One part of the entries below is wanted: the lines from the one containing "p. 288: operators" through the one containing "WHAT IS PROVED". Write those out exactly and nothing else.

------------------------

import Summits.QuantumFields.YangMills.Theorems.BalabanUVNodesK0Stub1FlatHessianLandauCoercivityAtRecord
import Summits.QuantumFields.YangMills.Theorems.BalabanUVNodesK0Stub1FlatPropagatorsExistAtRecord
import HarnessLib

/-!
# K0⁷ STUB 1 (`stub_prop8StepCoP13`), sub-target S4a, THE FLAT JUNCTION WITH S1, PART 2: **PRINT's `Δ_a = Δ(1) + ∂R∂* + aQ*Q` ((128)) ON S1's CARRIER —
# [Balaban1984PropagatorsI] PROP. 1.1 (1.90) WITH THE RESIDUAL-GAUGE PROJECTION `R` ([15] (153) «the gauge condition `R d^{η*}A = 0`») READ ENTRYWISE ON
# 𝔰𝔲(N)-VALUED BOND FIELDS OF THE RECORD's FINE TORUS**: `Δ_1 = Node00.hessOpAt η 1` (S1) is COERCIVE on the R-gauge ∩ `ker Q_k` tangent space, `k`- and
# volume-uniformly; file 2's `hpos` DISCHARGED there and print's `G̃` EXISTS there (companion of `…K0Stub1FlatHessianLandauCoercivityAtRecord`, which has
# the FULL Landau condition `∂*X = 0` instead of print's `R∂*X = 0`)

Cell `pub-ymgap`, width seat `pub-ymgap-k0-s1-w1` g2 (trigger (t1) of g0's HANDOFF).  `--kind proof --supports stmt-QuantumFields-20541 --as helper`; count-neutral.
[15] = [Balaban1985Variational] (CMP **102** (1985) 277–309); [B5] = [Balaban1984PropagatorsI] (CMP **95** (1984) 17–40); [B6] = [Balaban1984PropagatorsII] (CMP **96** (1984)
223–250); [5] = [Balaban1985BackgroundPropagators] (CMP **99** (1985) 389–434).

WHY.  [15] Sect. F works in the AVERAGING-ADAPTED Landau gauge (153) `R ∂^{η*}A = 0` of [6] (1.31), `R` = [B5] (1.70)–(1.72)'s residual projection — NOT the full
Landau condition; and (128)'s `Δ_a = Δ + DRD* + Q*aQ` «is positive definite» on ALL fields ([5] Thm 3.11; flat case [B5] Prop. 1.1 (1.90)), which is what
`G = Δ_a⁻¹` ((129) p.297; the `G` behind the minimiser `H` of (45) p.285) needs.  UST typed exactly this flat inequality WITH `R` for REAL SCALAR bond fields (`Prop7FlatCoercivityR.flat_coercive_R`:
`γ(d,a)·Σ_b A(b)² ≤ Σ_p (curl (L^k) A p)² + ‖R∂*A‖² + a·L^{kd}·Σ_c (Q_kA)(c)²`, `γ(d,a) = 1∕((d+1)·Cst d a)`, one-level structure `twoScale k _ ∅`, `R = B6SectAOperatorsV1.RE`,
`∂* = dsE`), and g0's file 4 read its form version at the record on lit-balaban's scalar carrier.  THIS FILE reads it ENTRYWISE on S1's carrier
`TangentBondSU (F.P K) 0 N` (print p. 288: operators act on Lie-algebra-valued fields with «suppressed matrix indices»): the curl square is `L^{2k}·N·⟪X, Δ_1X⟫`
(part 1's `inner_hessOpAt_one_self_eq_sum_curl_re_im`), the `R∂*` and `Q_k` squares stay displayed entrywise.

WHAT IS PROVED (sorry-free; no definition; axioms standard).
* §0 `curl_eq_smul_curl_one`, `sum_curl_sq_eq_mul` (lattice-factor scaling of `LatticeFieldCalculus.curl`).
* §1 ★★ `normSq_le_hessOpAt_add_Rdiv_add_bondAvgIter_T4` — [B5] (1.90) WITH `R`, for 𝔰𝔲(N)-valued `X` on `Site (F.P K) 0`, `k + 1 ≤ m + K`, every `a > 0`:
  `(1∕(5·Cst 4 a))·‖X‖² ≤ L^{2k}·N·⟪X, Δ_1X⟫ + Σ_{ii′}(‖R∂*(Re X_{ii′})‖² + ‖R∂*(Im X_{ii′})‖²) + a·L^{4k}·Σ_c Σ_{ii′}|(Q_kX)(c)_{ii′}|²` — print's «`Δ_a` positive
  definite» with its three terms displayed, constants independent of `m`, `K`, `k`, `N`.
* §2 ★★ `hessOpAt_one_coercive_of_Rgauge_of_bondAvgIter_eq_zero_T4` — on the R-GAUGE ∩ `ker Q_k` tangent space ((153) entrywise: `R∂*(Re X_{ii′}) = R∂*(Im X_{ii′}) = 0`;
  `Q_kX = 0`): `(1∕(5·Cst 4 a))·‖X‖² ≤ L^{2k}·N·⟪X, Δ_1X⟫`.
* §3 ★ `re_bondPair_le_re_hessPair_of_Rgauge_T4` — the same in PRINT's pairing (3.11) at `η = η_k = L^{−k}`: `(1∕(5·Cst 4 a))·Re⟨A_X, A_X⟩ ≤ Re⟨A_X, Δ^{η_k}(1)A_X⟩`.
* §4 ★ `hessOpAt_one_pos_of_le_Rgauge_ker_T4` (file 2's `hpos` for `Δ := Δ_1` on every submodule `T ⊆` R-gauge ∩ `ker Q_k`), `norm_restricted_solution_hessOpAt_le_Rgauge_T4`,
  ★ `exists_flatGt_hessOpAt_Rgauge_T4` (print's `G̃` on `T`: exists, linear, values in `T`, unique, `‖G̃w‖ ≤ 5·Cst 4 a·N·L^{2k}·‖w‖`),
  ★ `exists_Gt_eq158_hessOpAt_Rgauge_T4` ((127) ⟹ (158) on S1's carrier for every constraint map `Qc` with `ker Qc ⊆` R-gauge ∩ `ker Q_k`).
HONEST SCOPE.  (i) ONE averaging level (`Q_k = LatticeFieldCalculus.bondAvgIter k`; `R = RE (twoScale k _ ∅)` of lit-balaban, = [B5] (1.70)'s `I − P` on the torus by
`B6ProjR212TorusBridge`), whole torus, FLAT background; the (153) token AT THE RECORD (a torus-side predicate for `R ∂^{η*}A = 0`, STUB1-SECTF-MAP row (153): «NOT at
objects») is NOT typed here — the hypothesis is displayed in lit-balaban's letters `RE ∘ dsE` entrywise, which is what a typed (153) must meet; the multi-level `genSet`
tangent space and the cube (144) boundary conditions are NOT treated.  (ii) Nothing of Bałaban's analysis asserted beyond the tree theorems cited; `stub_prop8StepCoP13` ∕ K0⁷
NOT closed; N07 NOT discharged; counts unmoved (28∕28 · 5∕27); one finite 𝕋⁴ programme at fixed ε — R4 closes the conditional finite-𝕋⁴ rung `BalabanLadder.UV` only,
never the summit; the YM mass gap (Clay) is NOT proved by any of this; nothing continuum ∕ ℝ⁴ ∕ OS.  No `sorry`, no `def`, no `instance`, no `notation`.

References: [B5] Prop. 1.1 (1.89)–(1.90) p.33, (1.69)–(1.72) pp.29–30; [B6] (2.17)–(2.19) p.226; [5] (3.10)–(3.11) p.392, Thm 3.11 p.416; [15] (45)–(46) p.285 ((45) = `H`'s defining constraints, (46) = the bounds on `HB`), (129) p.297, p.288,
(127)–(133) pp.297–298, (143) p.300, (153) p.301, (158) p.302.

v1.0.1 (g2; DOCSTRINGS ONLY — declarations ∕ statements ∕ proofs byte-identical to v1 p593935): the attribution «`G = Δ_a⁻¹` ((46)∕(129))» corrected per ref-O READ-42's LOCATED-1 on the
sibling file p587257 — [15] (46) p.285 is the BOUND on `HB`, (45) the defining constraints of `H`, (129) p.297 the formulas `H₀ = GQ*(QGQ*)⁻¹`, `G = Δ_a⁻¹`.
-/

set_option autoImplicit false
noncomputable section
open scoped BigOperators InnerProductSpace RealInnerProductSpace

------------------------

▶ **ANSWER FOR THIS EXERCISE**
`TangentBondSU (F.P K) 0 N` (print p. 288: operators act on Lie-algebra-valued fields with «suppressed matrix indices»): the curl square is `L^{2k}·N·⟪X, Δ_1X⟫`
(part 1's `inner_hessOpAt_one_self_eq_sum_curl_re_im`), the `R∂*` and `Q_k` squares stay displayed entrywise.

WHAT IS PROVED (sorry-free; no definition; axioms standard).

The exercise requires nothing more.